With this we can change to the “physical” coordinate system, which represents the conversion sent to the sky argument, and so get the independent axis in the converted system with the set_coord method:

>>> d.get_axes()
(array([1., 2., 3.]), array([1., 2.]))
>>> d.set_coord("physical")
>>> d.get_axes()
(array([1000., 1002., 1004.]), array([2000., 2002.]))
>>> d.indep
(array([1000., 1002., 1004., 1000., 1002., 1004.]), array([2000., 2000., 2000., 2002., 2002., 2002.]))
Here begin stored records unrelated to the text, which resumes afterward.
import Mathlib.Combinatorics.SetFamily.Compression.Down
import Mathlib.Tactic
import HarnessLib
import HarnessLib.Audit.Tags
import Summits.CriticalPhenomena.PercolationContinuityZ3.Theorems.PercNearOneGluingNoHeavyLowerTailSahiRainbowTwoColourTwins

/-!
# The two-colouring statement compresses, II: the step at a good point and the reduction to SPARSE configurations

Support file (seat `prim-masterthm-p1`, gen 41; `--supports stmt-CriticalPhenomena-4575`).  No `sorry`, standard axioms.
Companion of `…SahiRainbowTwoColourTwins` (key lemma `pairMeets_upperClass_union_subset_twins`: the monochromatic meets of the
UPPER-coloured doubled configuration at `y` are twins; `proj_config`, `upperClass_config`: the two derived 2-coloured
complement-closed families on `G.erase y`).  Memo `run/shared/lean/prim/prim-masterthm/FROM-prim-masterthm-p1-g41-TWO-COLOUR.md` §3–§4.

* `card_bothLifts_le_two_mul_twins` — if the weak two-colouring statement and the strict rainbow form hold on `G.erase y` and at
  least three antipodal pairs are doubled at `y` (`#D ≥ 6`), then `#D ≤ 2 · #twins` (degenerate doubled configuration: weak form;
  nondegenerate: it is the antipodal configuration of a non-degenerate complement-free family, strict form).
* `card_le_two_mul_card_monoMeets_of_good` — **THE STEP AT A GOOD POINT** (`#D = 0` or `#D ≥ 6`): `#Z ≤ 2 · #monoMeets X Y`.
* `card_le_two_mul_card_monoMeets_of_twinPoint` — the same at ANY point with `#D ≤ 2 · #twins` and `#Z ≥ #D + 6` (the form in
  which the sparse residual is to be attacked: exhibit twins; gen 40's `tw_z ≥ k_z + m_z` is the antipodal special case).
* `SparseTwoColourMeets` (typed, [status: open]) — the two-colouring statement for SPARSE configurations (`0 < #D_y < 6`, i.e.
  one or two doubled antipodal pairs, at EVERY `y ∈ G`).
* `twoColourWeakOn_and_rainbowStrictOn_of_sparse` — strong induction on `#G` carrying the strict rainbow form (gen 40's
  `card_add_one_le_card_rainbowMeets_of_not_degenerate`); `twoColourMeets_of_sparse`, `rainbowStrict_of_sparse`,
  `rainbowMeetCojoin_of_sparse` — **the two-colouring statement (= M3♯), the strict rainbow lemma and the rainbow lemma all
  reduce to the sparse case.**
EVIDENCE for the sparse residual (`prim-masterthm-p1/code-g41/c/`): exhaustive over ALL 4.76·10⁸ sparse configurations on 5
points (`allbad5.c`: some point has `#D ≤ 2·#twins` with the boundary correction; 0 failures), all of `2^4`, samples on 6 points;
the twin count is TIGHT (`#D = 2·#twins` at every point) on the family `{∅} ∪ {G \\ y : y ∈ G} ∪ (perfect matching)`.
HONEST FRAMING: `TwoColourMeets`, `SparseTwoColourMeets`, `RainbowMeetCojoin` remain OPEN; this file is an unconditional
reduction. [this work]
-/

namespace Summit.CriticalPhenomena.PercolationContinuityZ3.Theorems.SahiColouredDaykin

open Finset
open scoped FinsetFamily

variable {α : Type*} [DecidableEq α]

/-! ### 1. The step at a good point -/

section Step

variable {G : Finset α} {X Y : Finset (Finset α)} {y : α}

/-- The local form of the two-colouring statement on a ground set `G` (weak form, `#Z ≥ 6`). [this work] -/
def TwoColourWeakOn (G : Finset α) : Prop :=
  ∀ X Y : Finset (Finset α), (∀ z ∈ X ∪ Y, z ⊆ G) → (∀ z ∈ X ∪ Y, G \ z ∈ X ∪ Y) → Disjoint X Y →
    6 ≤ #(X ∪ Y) → #(X ∪ Y) ≤ 2 * #(monoMeets X Y)

/-- **The doubled family is paid by twins**: if the two-colouring statement and the strict rainbow form hold on `G.erase y`
and `#D ≥ 6`, then `#D ≤ 2 · #twins`. [this work] -/
theorem card_bothLifts_le_two_mul_twins (hy : y ∈ G) (hZG : ∀ z ∈ X ∪ Y, z ⊆ G) (hcc : ∀ z ∈ X ∪ Y, G \ z ∈ X ∪ Y)
    (hXY : Disjoint X Y) (IHw : TwoColourWeakOn (G.erase y)) (IHs : RainbowStrictOn (G.erase y))
    (h6 : 6 ≤ #(bothLifts (X ∪ Y) y)) :
    #(bothLifts (X ∪ Y) y) ≤ 2 * #(bothLifts (monoMeets X Y) y) := by
  set DX := upperClass (X ∪ Y) X y with hDX
  set DY := upperClass (X ∪ Y) Y y with hDY
  obtain ⟨hDG, hDcc, hDdisj⟩ := upperClass_config hy hZG hcc hXY
  have hunion : DX ∪ DY = bothLifts (X ∪ Y) y := upperClass_union X Y y
  have twins := pairMeets_upperClass_union_subset_twins X Y y
  have ctw : #(pairMeets DX ∪ pairMeets DY) ≤ #(bothLifts (monoMeets X Y) y) := card_le_card twins
  rw [← hunion] at h6 ⊢
  by_cases hdeg : (∅ : Finset α) ∈ pairMeets DX ∪ pairMeets DY
  · -- degenerate: `∅` is already a positive monochromatic meet of `(DX, DY)`
    have hmono : monoMeets DX DY = pairMeets DX ∪ pairMeets DY := by
      unfold monoMeets; rw [insert_eq_of_mem hdeg]
    have := IHw DX DY hDG hDcc hDdisj h6
    rw [hmono] at this
    omega
  · -- nondegenerate: `(DX, DY)` is the antipodal (rainbow) configuration of `DX`; use the strict rainbow form
    set G' := G.erase y with hG'
    have hDXG : ∀ d ∈ DX, d ⊆ G' := fun d hd => hDG d (mem_union_left _ hd)
    have hDYeq : DY = DX.image fun d => G' \ d := by
      ext d
      constructor
      · intro hd
        have hd' : G' \ d ∈ DX ∪ DY := hDcc d (mem_union_right _ hd)
        rcases mem_union.1 hd' with h | h
        · exact mem_image.2 ⟨G' \ d, h, Finset.sdiff_sdiff_eq_self (hDG d (mem_union_right _ hd))⟩
        · exfalso; apply hdeg
          have hne : d ≠ G' \ d := by
            intro e
            have hdem : d = ∅ := by
              apply eq_empty_of_forall_notMem; intro t ht
              have ht' := ht; rw [e] at ht'; exact (mem_sdiff.1 ht').2 ht
            -- then every member of `DX ∪ DY` is `∅`: impossible as `#(DX ∪ DY) ≥ 6`
            have hG'e : G' = ∅ := by
              have : G' \ d = ∅ := by rw [← e, hdem]
              rwa [hdem, sdiff_empty] at this
            have : #(DX ∪ DY) ≤ 1 := by
              apply card_le_one.2
              intro a ha b hb
              have ha' := hDG a ha; have hb' := hDG b hb
              rw [hG'e, subset_empty] at ha' hb'
              rw [ha', hb']
            omega
          have : d ∩ (G' \ d) = ∅ := inter_sdiff_self d G'
          rw [← this]
          exact mem_union_right _ (inter_mem_pairMeets hd h hne)
      · intro hd
        obtain ⟨x, hx, rfl⟩ := mem_image.1 hd
        have hx' : G' \ x ∈ DX ∪ DY := hDcc x (mem_union_left _ hx)
        rcases mem_union.1 hx' with h | h
        · exfalso; apply hdeg
          have hne : x ≠ G' \ x := by
            intro e
            have hxem : x = ∅ := by
              apply eq_empty_of_forall_notMem; intro t ht
              have ht' := ht; rw [e] at ht'; exact (mem_sdiff.1 ht').2 ht
            have hG'e : G' = ∅ := by
              have : G' \ x = ∅ := by rw [← e, hxem]
              rwa [hxem, sdiff_empty] at this
            have : #(DX ∪ DY) ≤ 1 := by
              apply card_le_one.2
              intro a ha b hb
              have ha' := hDG a ha; have hb' := hDG b hb
              rw [hG'e, subset_empty] at ha' hb'
              rw [ha', hb']
            omega
          have : x ∩ (G' \ x) = ∅ := inter_sdiff_self x G'
          rw [← this]
          exact mem_union_left _ (inter_mem_pairMeets hx h hne)
        · exact h
    have hDXcf : ∀ d ∈ DX, G' \ d ∉ DX := by
      intro d hd h
      have : G' \ d ∈ DY := hDYeq ▸ mem_image.2 ⟨d, hd, rfl⟩
      exact disjoint_left.1 hDdisj h this
    -- the positive colours of the rainbow configuration of `DX` are `pairMeets DX ∪ pairMeets DY`
    have hpos : posRainbow G' DX = pairMeets DX ∪ pairMeets DY := by
      unfold posRainbow; rw [hDYeq, pairMeets_image_sdiff hDXG]; rfl
    have hnd : ¬ RainbowDegenerate G' DX := by unfold RainbowDegenerate; rw [hpos]; exact hdeg
    have cDY : #DY = #DX := by
      rw [hDYeq]
      apply card_image_of_injOn
      intro a ha b hb hab
      have := congrArg (fun s => G' \ s) hab
      simpa only [Finset.sdiff_sdiff_eq_self (hDXG a ha), Finset.sdiff_sdiff_eq_self (hDXG b hb)] using this
    have cD : #(DX ∪ DY) = 2 * #DX := by rw [card_union_of_disjoint hDdisj, cDY]; ring
    have h2 : 2 ≤ #DX := by omega
    have strict := (IHs DX hDXG hDXcf).2 h2 hnd
    rw [card_rainbowMeets_of_not_degenerate hnd, hpos] at strict
    omega

/-- **THE STEP AT A GOOD POINT.**  If the two-colouring statement and the strict rainbow form hold on `G.erase y`, and at `y`
either no member is doubled or at least three antipodal pairs are (`#D = 0 ∨ #D ≥ 6`), then `#Z ≤ 2 · #monoMeets X Y`. [this work] -/
theorem card_le_two_mul_card_monoMeets_of_good (hy : y ∈ G) (hZG : ∀ z ∈ X ∪ Y, z ⊆ G) (hcc : ∀ z ∈ X ∪ Y, G \ z ∈ X ∪ Y)
    (hXY : Disjoint X Y) (h6 : 6 ≤ #(X ∪ Y)) (IHw : TwoColourWeakOn (G.erase y)) (IHs : RainbowStrictOn (G.erase y))
    (hgood : #(bothLifts (X ∪ Y) y) = 0 ∨ 6 ≤ #(bothLifts (X ∪ Y) y)) :
    #(X ∪ Y) ≤ 2 * #(monoMeets X Y) := by
  set X' := X.image fun s => s.erase y with hX'
  set Y' := (Y.image fun s => s.erase y) \ X' with hY'
  obtain ⟨hZ'G, hcc', hXY'⟩ := proj_config (y := y) hZG hcc
  have cZ : #(X' ∪ Y') + #(bothLifts (X ∪ Y) y) = #(X ∪ Y) := by
    rw [hY', hX', proj_union, card_image_erase_add_card_bothLifts]
  have cL := card_image_erase_add_card_bothLifts (monoMeets X Y) y
  have cproj : #(monoMeets X' Y') ≤ #((monoMeets X Y).image fun s => s.erase y) :=
    card_le_card (monoMeets_proj_subset X Y y)
  have hDsub : bothLifts (X ∪ Y) y ⊆ X' ∪ Y' := by
    rw [hY', hX', proj_union]; exact bothLifts_subset_image_erase _ _
  have h6' : 6 ≤ #(X' ∪ Y') := by
    rcases hgood with h0 | h6D
    · omega
    · exact h6D.trans (card_le_card hDsub)
  have IHZ' := IHw X' Y' hZ'G hcc' hXY' h6'
  rcases hgood with h0 | h6D
  · omega
  · have := card_bothLifts_le_two_mul_twins hy hZG hcc hXY IHw IHs h6D
    omega

/-- **THE STEP AT A TWIN POINT.**  At any point where the doubled members are paid by twins (`#D ≤ 2 · #twins`) and the
projected configuration is large (`#Z ≥ #D + 6`), the two-colouring statement on `G.erase y` gives `#Z ≤ 2 · #monoMeets X Y`.
This is the form in which the sparse residual is to be attacked: EXHIBIT TWINS. [this work] -/
theorem card_le_two_mul_card_monoMeets_of_twinPoint (hZG : ∀ z ∈ X ∪ Y, z ⊆ G) (hcc : ∀ z ∈ X ∪ Y, G \ z ∈ X ∪ Y)
    (h6 : #(bothLifts (X ∪ Y) y) + 6 ≤ #(X ∪ Y)) (IHw : TwoColourWeakOn (G.erase y))
    (htw : #(bothLifts (X ∪ Y) y) ≤ 2 * #(bothLifts (monoMeets X Y) y)) :
    #(X ∪ Y) ≤ 2 * #(monoMeets X Y) := by
  set X' := X.image fun s => s.erase y with hX'
  set Y' := (Y.image fun s => s.erase y) \ X' with hY'
  obtain ⟨hZ'G, hcc', hXY'⟩ := proj_config (y := y) hZG hcc
  have cZ : #(X' ∪ Y') + #(bothLifts (X ∪ Y) y) = #(X ∪ Y) := by
    rw [hY', hX', proj_union, card_image_erase_add_card_bothLifts]
  have cL := card_image_erase_add_card_bothLifts (monoMeets X Y) y
  have cproj : #(monoMeets X' Y') ≤ #((monoMeets X Y).image fun s => s.erase y) :=
    card_le_card (monoMeets_proj_subset X Y y)
  have IHZ' := IHw X' Y' hZ'G hcc' hXY' (by omega)
  omega

end Step

/-! ### 2. The reduction to sparse configurations -/

/-- **CONJECTURE (the sparse residual; typed).**  The two-colouring statement for SPARSE configurations: complement-closed
`Z = X ⊔ Y ⊆ 2^G`, `#Z ≥ 6`, such that at EVERY point `y ∈ G` the number of doubled members `#(bothLifts Z y) = 2 p_y` lies
strictly between `0` and `6` (one or two antipodal pairs of `y`-edges).  By `twoColourMeets_of_sparse` this is ALL that is
missing for `TwoColourMeets` (= `ThreeFamilyTwin`) and hence for `RainbowMeetCojoin`; by
`card_le_two_mul_card_monoMeets_of_twinPoint` it suffices to find ONE point with `#D ≤ 2 · #twins`.  EVIDENCE
(`prim-masterthm-p1/code-g41/c/allbad5.c`, `sparse_supports.c`): exhaustive over all 13 600 sparse supports × all colourings
(4.76·10⁸ configurations) on 5 points and all of 2^≤4: a twin point always exists (with the true twin count); the twin count is
tight at every point on `{∅, G∖y (y ∈ G)} ∪ matching` (n ≥ 6). [this work] [status: open] -/
@[conjecture] def SparseTwoColourMeets (α : Type*) [DecidableEq α] : Prop :=
  ∀ (G : Finset α) (X Y : Finset (Finset α)),
    (∀ z ∈ X ∪ Y, z ⊆ G) → (∀ z ∈ X ∪ Y, G \ z ∈ X ∪ Y) → Disjoint X Y → 6 ≤ #(X ∪ Y) →
    (∀ y ∈ G, 0 < #(bothLifts (X ∪ Y) y) ∧ #(bothLifts (X ∪ Y) y) < 6) →
    #(X ∪ Y) ≤ 2 * #(monoMeets X Y)

section Reduction

variable {G : Finset α}

/-- The weak rainbow inequality on `G` from the two-colouring statement on `G` (antipodal colouring; at most two members
directly). [this work] -/
theorem card_le_card_rainbowMeets_of_twoColourWeakOn (hw : TwoColourWeakOn G) {𝒜 : Finset (Finset α)}
    (h𝒜G : ∀ a ∈ 𝒜, a ⊆ G) (hcf : ∀ a ∈ 𝒜, G \ a ∉ 𝒜) : #𝒜 ≤ #(rainbowMeets G 𝒜) := by
  by_cases h3 : 3 ≤ #𝒜
  · set Y := 𝒜.image fun a => G \ a with hY
    have hZG : ∀ z ∈ 𝒜 ∪ Y, z ⊆ G := by
      intro z hz
      rcases mem_union.1 hz with hz | hz
      · exact h𝒜G z hz
      · obtain ⟨a, _, rfl⟩ := mem_image.1 hz; exact sdiff_subset
    have hcc : ∀ z ∈ 𝒜 ∪ Y, G \ z ∈ 𝒜 ∪ Y := fun z hz => sdiff_mem_union_image h𝒜G hz
    have hXY : Disjoint 𝒜 Y := by
      rw [disjoint_left]; intro a ha ha'
      obtain ⟨b, hb, hba⟩ := mem_image.1 ha'
      exact hcf b hb (hba ▸ ha)
    have cZ : #(𝒜 ∪ Y) = 2 * #𝒜 := card_union_image_sdiff h𝒜G hcf
    have := hw 𝒜 Y hZG hcc hXY (by omega)
    rw [monoMeets_eq_rainbowMeets h𝒜G, cZ] at this
    omega
  · push Not at h3
    by_cases h2 : 2 ≤ #𝒜
    · obtain ⟨a, ha, b, hb, hab⟩ := one_lt_card.1 h2
      have := two_le_card_rainbowMeets_of_pair h𝒜G hcf ha hb hab
      omega
    · have : 0 < #(rainbowMeets G 𝒜) := card_pos.2 ⟨∅, mem_rainbowMeets_iff.2 (Or.inl rfl)⟩
      omega

/-- **The induction.**  Under `SparseTwoColourMeets`, every ground set satisfies the weak two-colouring statement AND the strict
rainbow form `RainbowStrictOn`. [this work] -/
theorem twoColourWeakOn_and_rainbowStrictOn_of_sparse (hR : SparseTwoColourMeets α) (G : Finset α) :
    TwoColourWeakOn G ∧ RainbowStrictOn G := by
  induction' hn : #G using Nat.strong_induction_on with n ihn generalizing G
  have IH : ∀ y ∈ G, TwoColourWeakOn (G.erase y) ∧ RainbowStrictOn (G.erase y) := fun y hy =>
    ihn #(G.erase y) (by rw [← hn]; exact card_erase_lt_of_mem hy) (G.erase y) rfl
  -- Part B: the weak two-colouring statement on `G`
  have weak : TwoColourWeakOn G := by
    intro X Y hZG hcc hXY h6
    by_cases hgood : ∃ y ∈ G, #(bothLifts (X ∪ Y) y) = 0 ∨ 6 ≤ #(bothLifts (X ∪ Y) y)
    · obtain ⟨y, hy, hgood⟩ := hgood
      exact card_le_two_mul_card_monoMeets_of_good hy hZG hcc hXY h6 (IH y hy).1 (IH y hy).2 hgood
    · push Not at hgood
      exact hR G X Y hZG hcc hXY h6 fun y hy => by have := hgood y hy; omega
  refine ⟨weak, ?_⟩
  -- Part A: the strict rainbow form on `G`
  intro 𝒞 h𝒞G hcf
  refine ⟨card_le_card_rainbowMeets_of_twoColourWeakOn weak h𝒞G hcf, fun h2 hnd => ?_⟩
  have hGne : G.Nonempty := by
    rw [nonempty_iff_ne_empty]; rintro rfl
    obtain ⟨c, hc, d, hd, hcd⟩ := one_lt_card.1 h2
    exact hcd ((subset_empty.1 (h𝒞G c hc)).trans (subset_empty.1 (h𝒞G d hd)).symm)
  obtain ⟨r, hr⟩ := hGne
  exact card_add_one_le_card_rainbowMeets_of_not_degenerate hr h𝒞G hcf h2 hnd (IH r hr).2

/-- **`SparseTwoColourMeets ⟹ TwoColourMeets`**: the two-colouring statement (= `ThreeFamilyTwin`) reduces to its sparse case.
[this work] -/
theorem twoColourMeets_of_sparse (hR : SparseTwoColourMeets α) : TwoColourMeets α :=
  fun G X Y hZG hcc hXY h6 => (twoColourWeakOn_and_rainbowStrictOn_of_sparse hR G).1 X Y hZG hcc hXY h6

/-- **`SparseTwoColourMeets ⟹ RainbowStrict`** (the strict rainbow lemma of gen 40). [this work] -/
theorem rainbowStrict_of_sparse (hR : SparseTwoColourMeets α) : RainbowStrict α :=
  fun G => (twoColourWeakOn_and_rainbowStrictOn_of_sparse hR G).2

/-- **`SparseTwoColourMeets ⟹ RainbowMeetCojoin`**: the rainbow lemma reduces to the sparse two-colouring statement. [this work] -/
theorem rainbowMeetCojoin_of_sparse (hR : SparseTwoColourMeets α) : RainbowMeetCojoin α :=
  rainbowMeetCojoin_of_twoColourMeets (twoColourMeets_of_sparse hR)

end Reduction

end Summit.CriticalPhenomena.PercolationContinuityZ3.Theorems.SahiColouredDaykin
It is possible to switch back to the original coordinate system (the arguments sent in as x0 and x1 when creating the object):

>>> d.set_coord("logical")
>>> d.indep
(array([1, 2, 3, 1, 2, 3]), array([1, 1, 1, 2, 2, 2]))

In Sherpa 4.14.0 and earlier, this conversion was handled by taking the current axes pair and applying the necessary WCS objects to create the selected coordinate system (that is, the argument to the set_coord call). This had the advantage of saving memory, as you only needed to retain the current pair of independent axes, but at the expense of losing fidelity when converting between the coordinate systems. This has been changed so that the original independent axes are now stored in the object, in the _orig_indep_axis attribute, and this is now used whenever the coordinate system is changed. This does increase the memory size of a DataIMG object, and makes it harder to load in picked files created with an old Sherpa version (the code will do its best to create the necessary information but it is not guaranteed to work well in all cases).